SFR-Embedding-2_R
Property | Value |
---|---|
Parameter Count | 7.11B |
License | CC-BY-NC-4.0 |
Tensor Type | BF16 |
Language | English |
What is SFR-Embedding-2_R?
SFR-Embedding-2_R is an advanced text embedding model developed by Salesforce Research, designed specifically for research applications. Building upon their previous SFR-Embedding work, this model represents a significant advancement in text embedding technology, utilizing a multi-stage training approach to achieve superior performance across various natural language processing tasks.
Implementation Details
The model implements a sophisticated architecture optimized for generating high-quality text embeddings. It supports a maximum sequence length of 4096 tokens and uses BF16 precision for efficient computation. The model can be easily integrated using either the Transformers library or Sentence Transformers framework.
- Instruction-based embedding generation with task-specific prompts
- Last-token pooling strategy for embedding extraction
- Normalized embeddings with cosine similarity scoring
- Support for both query and passage embedding generation
Core Capabilities
- Strong performance on MTEB benchmark tasks
- Excellent results in retrieval tasks (demonstrated by high MAP and MRR scores)

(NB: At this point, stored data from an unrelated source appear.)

import Literature.AnabelianGeometry.EtaleTheta.Discharge.Sec5Thm57FinalKnitV4
import Literature.AnabelianGeometry.EtaleTheta.Discharge.Sec5Thm57FinalKnitV3OfThetaSettingNonDilating

/-!
# [EtTh] §5, Theorem 5.7 — FINAL KNIT v4 AT THE TOWER OF THE SETTING with the (A)-block EMPTY (canonical monoid vocabularies: `hnd` ⟸ the §4
# package): `hsurj` AND `hivPiso` ⟸ the ONE roots-of-constants law `hL` over `A_1`, `hP24` ⟸ the frozen FACT Cor. 2.18 (i) (F-0620), `hYdd` a
# theorem (pp. 285–286, 313, 315–316, 319, 323, 329–331 / PDF pp. 59–60, 87, 89–90, 93, 97, 103–105)

Mochizuki, *The étale theta function and its Frobenioid-theoretic manifestations*, Publ. RIMS **45** (2009)
[cite: MochizukiEtTh2009, Thm 5.7 p.329–330 (PDF pp.103–104); Prop 4.2 (iv) p.315–316 (PDF pp.89–90); Lem 5.8 p.331 (PDF p.105); Prop 5.1
p.323 (PDF p.97); Thm 4.4 p.319 (PDF p.93); Def 4.1 (iii) p.313 (PDF p.87); Cor 2.18 (i) p.285–286 (PDF pp.59–60); §5 p.322 (PDF p.96)].
abc-iut cell, layer L2, node `EtTh:Thm5.7`; seat abc-iut-w5-d123 (gen 7), row «'_final_v4' SETTING TWINS» (abc-iut-L2-lead (gen 5) R659/R670) —
companion of `Sec5Thm57FinalKnitV4OfThetaSetting.lean` (this seat: abstract vocabulary `V`, `hnd` kept) by the device of this seat's
`Sec5Thm57FinalKnitV3OfThetaSettingNonDilating.lean` (p462366) / `…OfConstantRootsLawOfThetaSettingNonDilating.lean` (p467722).  PROOF-ONLY
(0 definitions, 0 new named facts; nothing landed is edited or restated).

THE POINT.  At the tower OF THE SETTING `(X, 𝒯, ιX) := (Π^tp_X̲̲, Cu.thetaEnvTower τ hC hS, id)` (abc-iut-L2-t4's `ofThetaSettingFamily`, `rfl`)
abc-iut-f-123's `thetaRootPreservedAll_ofConnectedTemperoidYddFamily_final_v4` (abc-iut-w6-d077's '_final_v3' p458453 with `hsurj` AND `hivPiso`
discharged from the ONE roots-of-constants law `hL` over `A_1 := (R 1).AN` via p462665 and the R480 port p469135) loses THREE more displayed
binders once the realified divisor data are typed over a CANONICAL monoid vocabulary: (A) `hnd` («`Φ` non-dilating», [EtTh] Prop. 5.1 p.323 =
Thm. 4.4's standing hypothesis p.319) is the §4 package's own field (`hnd_of_thm44Hyp_treeMonoidVocabWeak` / `…_treeMonoidVocab`, this seat
p448710); the anchor binder `hP24` is the `Π^tp_Ÿ`-clause of the frozen FACT `RigidData.Cor218_i` (F-0620) at abc-iut-L2-t8's
`Cu.rigidData μ' hC hS h15iii L` (`Cu.hP24_thetaEnvTower_of_cor218_i`, this seat p452318); `hYdd` is abc-iut-L2-t4's `hYdd_ofThetaSetting` read
for the tower (`hYdd_thetaEnvTower_ofThetaSetting`, p448710).
RESULTS `thetaRootPreservedAll_ofThetaSettingYddFamily_final_v4_treeMonoidVocabWeak_of_cor218_i` / `…_treeMonoidVocab_of_cor218_i`: Thm. 5.7
(root level, all identifications) at every level of the tower of the Setting MODULO exactly: the junction data of record {`hc₀`, `ht`;
`ConstantsDictionary` `hD₁`, `hY₁`; `cnst`, `G`, `ecn`, `hP34`}; `hF`, `hαover`; (anchor) `hcharAN` («`A_N^bs` characteristic», abc-iut-w6-d077's
residual), `hdivA` (⟸ abc-iut-L2-d4's p457957 by term); (§4) `h44`, `ψ`, `hpull`, `hii`, `h3`, `h4b`, `h8`, `h15a`, `h15`, `D N`; the ONE law
`hL` over `A_1` (G-w4d044-1's shape); (per normalised anchor) `hcfix`; (C) `hc`; and the FACT inputs `h218i` (F-0620), `h15iii` (`Prop15iii`,
F-0591), cusp labels `L` BY NAME — NO (A)-binder, NO `hP24`, NO `hYdd`, NO `hsurj`, NO `hivPiso`.
HONEST FRAMING: kernel-checked composition of landed theorems for data so parametrised (no instance of the class `TemperedFrobenioid T₀
(ConnectedPart (BTemp Π^tp_X̲̲)) VD` for an actual curve is constructed anywhere in the tree); the law `hL` is NOT discharged here; F-0620 /
`Prop15iii` are FACT-policy assumption labels (nothing of [EtTh] is asserted unconditionally); typed ≠ discharged — PROVED modulo the displayed
binders; no side taken on anything downstream ([IUTchIII] Cor. 3.12 in particular).
-/

noncomputable section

- Robust classification capabilities (90%+ accuracy on various tasks)
- Advanced semantic textual similarity assessment
- Effective clustering and pair classification
Frequently Asked Questions
Q: What makes this model unique?
The model stands out for its multi-stage training approach and ability to handle instruction-based embedding generation, making it particularly effective for research applications. Its large parameter count (7.11B) and sophisticated architecture enable superior performance across a wide range of NLP tasks.
Q: What are the recommended use cases?
The model excels in research applications including text retrieval, semantic similarity analysis, document classification, and clustering tasks. It's particularly well-suited for applications requiring high-quality text embeddings with instruction-based customization.